import Summits.NavierStokesRegularity.NavierStokesRegularity.Theses.SubcubicESS

/-!
# Birth skeleton — `QuinticNormDiscount` (X₁ of the split of `SubcubicBound`, item
stmt-NavierStokesRegularity-18289, route SubcubicESS; concludes the route decl BY NAME)

Line `mean-square-amplitude`: the half-slab `L⁵` norm is the `L³` level cubed times the
TIME-AVERAGED SQUARED AMPLITUDE (`∫|u|⁵ ≤ ‖u‖_∞² ∫|u|³` slice by slice), so X₁ follows from a
strictly sub-sextic bound on `∫_{t/2}^t ‖u(s)‖_∞² ds` — the mean-square shadow of a sub-cubic
amplitude bound, which (unlike the pointwise `o(A³)` of X) leaves room below the energy price.

* `stub_meanSquareAmplitude` (OPEN, the heart): `∫_{t/2}^t m(s)² ds ≤ C A^θ` for some `θ < 6` and
  some pointwise majorant `m(s) ≥ ‖u(s)‖_∞` on the half-slab.
* `stub_quinticInterpolation` (provable support, Hölder in `lintegral` form):
  `∫_{t/2}^t∫|u|⁵ ≤ A³ ∫_{t/2}^t m(s)² ds`.
* `quinticNormDiscount_of_hyps` / `QuinticNormDiscount_of`: `a := (θ + 3)/5 < 9/5`, `C A^θ · A³ = C A^{5a}`.
-/

namespace Summit.NavierStokesRegularity.NavierStokesRegularity.Cruxes.QuinticNormDiscount.Lines.MeanSquareAmplitude

open MeasureTheory Set
open scoped ENNReal NNReal

/-- STUB (open heart): strictly sub-sextic time-averaged squared amplitude on the last half-slab. -/
theorem stub_meanSquareAmplitude :
    ∃ C θ : ℝ, θ < 6 ∧ ∀ (T A : ℝ) (u : ℝ → EuclideanSpace ℝ (Fin 3) → EuclideanSpace ℝ (Fin 3))
      (p : ℝ → EuclideanSpace ℝ (Fin 3) → ℝ),
      (Literature.Analysis.FluidPDE.IsClassicalNSSolutionOn (Set.Icc 0 T) 1 0 u p ∧
        ∀ n : ℕ, ∃ C : NNReal, ∀ t ∈ Set.Icc 0 T,
          MeasureTheory.eLpNorm (iteratedFDeriv ℝ n (u t)) 2 MeasureTheory.volume ≤ C) →
      (∀ t ∈ Set.Icc 0 T, MeasureTheory.eLpNorm (u t) 3 MeasureTheory.volume ≤ ENNReal.ofReal A) →
      2 ≤ A → ∀ t ∈ Set.Ioc 0 T, ∃ m : ℝ → ℝ, (∀ s ∈ Set.Icc (t / 2) t, 0 ≤ m s) ∧
        (∀ s ∈ Set.Icc (t / 2) t, ∀ x, ‖u s x‖ ≤ m s) ∧
        ∫⁻ s in Set.Icc (t / 2) t, ENNReal.ofReal (m s ^ 2) ≤ ENNReal.ofReal (C * A ^ θ) := by
  sorry

/-- STUB (provable support): quintic interpolation `∫∫|u|⁵ ≤ A³ ∫ m²` in `lintegral` form. -/
theorem stub_quinticInterpolation :
    ∀ (t A : ℝ) (u : ℝ → EuclideanSpace ℝ (Fin 3) → EuclideanSpace ℝ (Fin 3)) (m : ℝ → ℝ),
      0 ≤ A → (∀ s ∈ Set.Icc (t / 2) t, 0 ≤ m s) →
      (∀ s ∈ Set.Icc (t / 2) t, ∀ x, ‖u s x‖ ≤ m s) →
      (∀ s ∈ Set.Icc (t / 2) t, MeasureTheory.eLpNorm (u s) 3 MeasureTheory.volume ≤ ENNReal.ofReal A) →
      ∫⁻ s in Set.Icc (t / 2) t, ∫⁻ x : EuclideanSpace ℝ (Fin 3), ‖u s x‖ₑ ^ (5 : ℕ)
        ≤ ENNReal.ofReal (A ^ 3) * ∫⁻ s in Set.Icc (t / 2) t, ENNReal.ofReal (m s ^ 2) := by
  sorry

/-- COMPOSITION, parametric form (kernel-checked): the two stub STATEMENTS give the piece's statement
(unfolded) with `a = (θ+3)/5`. -/
theorem quinticNormDiscount_of_hyps
    (h₁ : ∃ C θ : ℝ, θ < 6 ∧ ∀ (T A : ℝ) (u : ℝ → EuclideanSpace ℝ (Fin 3) → EuclideanSpace ℝ (Fin 3))
      (p : ℝ → EuclideanSpace ℝ (Fin 3) → ℝ),
      (Literature.Analysis.FluidPDE.IsClassicalNSSolutionOn (Set.Icc 0 T) 1 0 u p ∧
        ∀ n : ℕ, ∃ C : NNReal, ∀ t ∈ Set.Icc 0 T,
          MeasureTheory.eLpNorm (iteratedFDeriv ℝ n (u t)) 2 MeasureTheory.volume ≤ C) →
      (∀ t ∈ Set.Icc 0 T, MeasureTheory.eLpNorm (u t) 3 MeasureTheory.volume ≤ ENNReal.ofReal A) →
      2 ≤ A → ∀ t ∈ Set.Ioc 0 T, ∃ m : ℝ → ℝ, (∀ s ∈ Set.Icc (t / 2) t, 0 ≤ m s) ∧
        (∀ s ∈ Set.Icc (t / 2) t, ∀ x, ‖u s x‖ ≤ m s) ∧
        ∫⁻ s in Set.Icc (t / 2) t, ENNReal.ofReal (m s ^ 2) ≤ ENNReal.ofReal (C * A ^ θ))
    (h₂ : ∀ (t A : ℝ) (u : ℝ → EuclideanSpace ℝ (Fin 3) → EuclideanSpace ℝ (Fin 3)) (m : ℝ → ℝ),
      0 ≤ A → (∀ s ∈ Set.Icc (t / 2) t, 0 ≤ m s) →
      (∀ s ∈ Set.Icc (t / 2) t, ∀ x, ‖u s x‖ ≤ m s) →
      (∀ s ∈ Set.Icc (t / 2) t, MeasureTheory.eLpNorm (u s) 3 MeasureTheory.volume ≤ ENNReal.ofReal A) →
      ∫⁻ s in Set.Icc (t / 2) t, ∫⁻ x : EuclideanSpace ℝ (Fin 3), ‖u s x‖ₑ ^ (5 : ℕ)
        ≤ ENNReal.ofReal (A ^ 3) * ∫⁻ s in Set.Icc (t / 2) t, ENNReal.ofReal (m s ^ 2)) :
    ∃ C a : ℝ, a < 9 / 5 ∧ ∀ (T A : ℝ) (u : ℝ → EuclideanSpace ℝ (Fin 3) → EuclideanSpace ℝ (Fin 3)) (p : ℝ → EuclideanSpace ℝ (Fin 3) → ℝ), (Literature.Analysis.FluidPDE.IsClassicalNSSolutionOn (Set.Icc 0 T) 1 0 u p ∧ ∀ n : ℕ, ∃ C : NNReal, ∀ t ∈ Set.Icc 0 T, MeasureTheory.eLpNorm (iteratedFDeriv ℝ n (u t)) 2 MeasureTheory.volume ≤ C) → (∀ t ∈ Set.Icc 0 T, MeasureTheory.eLpNorm (u t) 3 MeasureTheory.volume ≤ ENNReal.ofReal A) → 2 ≤ A → ∀ t ∈ Set.Ioc 0 T, ∫⁻ s in Set.Icc (t / 2) t, ∫⁻ x : EuclideanSpace ℝ (Fin 3), ‖u s x‖ₑ ^ (5 : ℕ) ≤ ENNReal.ofReal (C * A ^ (5 * a)) := by
  obtain ⟨C, θ, hθ, h₁⟩ := h₁
  refine ⟨max C 0, (θ + 3) / 5, by linarith, ?_⟩
  intro T A u p hcl hL3 hA t ht
  have hA0 : 0 < A := by linarith
  have hA1 : 1 ≤ A := by linarith
  obtain ⟨m, hm0, hbd, hint⟩ := h₁ T A u p hcl hL3 hA t ht
  have hL3' : ∀ s ∈ Set.Icc (t / 2) t, eLpNorm (u s) 3 volume ≤ ENNReal.ofReal A := fun s hs =>
    hL3 s ⟨((half_pos ht.1).trans_le hs.1).le, hs.2.trans ht.2⟩
  have hCA : C * A ^ θ ≤ max C 0 * A ^ θ :=
    mul_le_mul_of_nonneg_right (le_max_left _ _) (Real.rpow_nonneg hA0.le _)
  calc ∫⁻ s in Set.Icc (t / 2) t, ∫⁻ x : EuclideanSpace ℝ (Fin 3), ‖u s x‖ₑ ^ (5 : ℕ)
      ≤ ENNReal.ofReal (A ^ 3) * ∫⁻ s in Set.Icc (t / 2) t, ENNReal.ofReal (m s ^ 2) :=
        h₂ t A u m hA0.le hm0 hbd hL3'
    _ ≤ ENNReal.ofReal (A ^ 3) * ENNReal.ofReal (max C 0 * A ^ θ) := by
        gcongr
        exact hint.trans (ENNReal.ofReal_le_ofReal hCA)
    _ = ENNReal.ofReal (max C 0 * A ^ (5 * ((θ + 3) / 5))) := by
        rw [← ENNReal.ofReal_mul (by positivity)]
        congr 1
        have h3 : A ^ (3 : ℕ) = A ^ (3 : ℝ) := by rw [← Real.rpow_natCast]; norm_num
        rw [h3, show 5 * ((θ + 3) / 5) = θ + 3 by ring, Real.rpow_add hA0]
        ring

/-- COMPOSITION (the skeleton's closing theorem): the registered stubs, by name, give the route decl
`Theses.SubcubicESS.QuinticNormDiscount` (which unfolds to the statement concluded by
`quinticNormDiscount_of_hyps`). Sorries only inside the two stubs. -/
theorem QuinticNormDiscount_of :
    Summit.NavierStokesRegularity.NavierStokesRegularity.Theses.SubcubicESS.QuinticNormDiscount :=
  quinticNormDiscount_of_hyps stub_meanSquareAmplitude stub_quinticInterpolation

end Summit.NavierStokesRegularity.NavierStokesRegularity.Cruxes.QuinticNormDiscount.Lines.MeanSquareAmplitude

************

→ **WHAT TO DO**
Above are the records; from them, give again exactly the lines from the one containing "(m s ^ 2) := by" to the one containing "obtain ⟨m, hm0, hbd, hint⟩", both lines included, and nothing more.

→ **EXPECTED ANSWER**
        ≤ ENNReal.ofReal (A ^ 3) * ∫⁻ s in Set.Icc (t / 2) t, ENNReal.ofReal (m s ^ 2) := by
  sorry

/-- COMPOSITION, parametric form (kernel-checked): the two stub STATEMENTS give the piece's statement
(unfolded) with `a = (θ+3)/5`. -/
theorem quinticNormDiscount_of_hyps
    (h₁ : ∃ C θ : ℝ, θ < 6 ∧ ∀ (T A : ℝ) (u : ℝ → EuclideanSpace ℝ (Fin 3) → EuclideanSpace ℝ (Fin 3))
      (p : ℝ → EuclideanSpace ℝ (Fin 3) → ℝ),
      (Literature.Analysis.FluidPDE.IsClassicalNSSolutionOn (Set.Icc 0 T) 1 0 u p ∧
        ∀ n : ℕ, ∃ C : NNReal, ∀ t ∈ Set.Icc 0 T,
          MeasureTheory.eLpNorm (iteratedFDeriv ℝ n (u t)) 2 MeasureTheory.volume ≤ C) →
      (∀ t ∈ Set.Icc 0 T, MeasureTheory.eLpNorm (u t) 3 MeasureTheory.volume ≤ ENNReal.ofReal A) →
      2 ≤ A → ∀ t ∈ Set.Ioc 0 T, ∃ m : ℝ → ℝ, (∀ s ∈ Set.Icc (t / 2) t, 0 ≤ m s) ∧
        (∀ s ∈ Set.Icc (t / 2) t, ∀ x, ‖u s x‖ ≤ m s) ∧
        ∫⁻ s in Set.Icc (t / 2) t, ENNReal.ofReal (m s ^ 2) ≤ ENNReal.ofReal (C * A ^ θ))
    (h₂ : ∀ (t A : ℝ) (u : ℝ → EuclideanSpace ℝ (Fin 3) → EuclideanSpace ℝ (Fin 3)) (m : ℝ → ℝ),
      0 ≤ A → (∀ s ∈ Set.Icc (t / 2) t, 0 ≤ m s) →
      (∀ s ∈ Set.Icc (t / 2) t, ∀ x, ‖u s x‖ ≤ m s) →
      (∀ s ∈ Set.Icc (t / 2) t, MeasureTheory.eLpNorm (u s) 3 MeasureTheory.volume ≤ ENNReal.ofReal A) →
      ∫⁻ s in Set.Icc (t / 2) t, ∫⁻ x : EuclideanSpace ℝ (Fin 3), ‖u s x‖ₑ ^ (5 : ℕ)
        ≤ ENNReal.ofReal (A ^ 3) * ∫⁻ s in Set.Icc (t / 2) t, ENNReal.ofReal (m s ^ 2)) :
    ∃ C a : ℝ, a < 9 / 5 ∧ ∀ (T A : ℝ) (u : ℝ → EuclideanSpace ℝ (Fin 3) → EuclideanSpace ℝ (Fin 3)) (p : ℝ → EuclideanSpace ℝ (Fin 3) → ℝ), (Literature.Analysis.FluidPDE.IsClassicalNSSolutionOn (Set.Icc 0 T) 1 0 u p ∧ ∀ n : ℕ, ∃ C : NNReal, ∀ t ∈ Set.Icc 0 T, MeasureTheory.eLpNorm (iteratedFDeriv ℝ n (u t)) 2 MeasureTheory.volume ≤ C) → (∀ t ∈ Set.Icc 0 T, MeasureTheory.eLpNorm (u t) 3 MeasureTheory.volume ≤ ENNReal.ofReal A) → 2 ≤ A → ∀ t ∈ Set.Ioc 0 T, ∫⁻ s in Set.Icc (t / 2) t, ∫⁻ x : EuclideanSpace ℝ (Fin 3), ‖u s x‖ₑ ^ (5 : ℕ) ≤ ENNReal.ofReal (C * A ^ (5 * a)) := by
  obtain ⟨C, θ, hθ, h₁⟩ := h₁
  refine ⟨max C 0, (θ + 3) / 5, by linarith, ?_⟩
  intro T A u p hcl hL3 hA t ht
  have hA0 : 0 < A := by linarith
  have hA1 : 1 ≤ A := by linarith
  obtain ⟨m, hm0, hbd, hint⟩ := h₁ T A u p hcl hL3 hA t ht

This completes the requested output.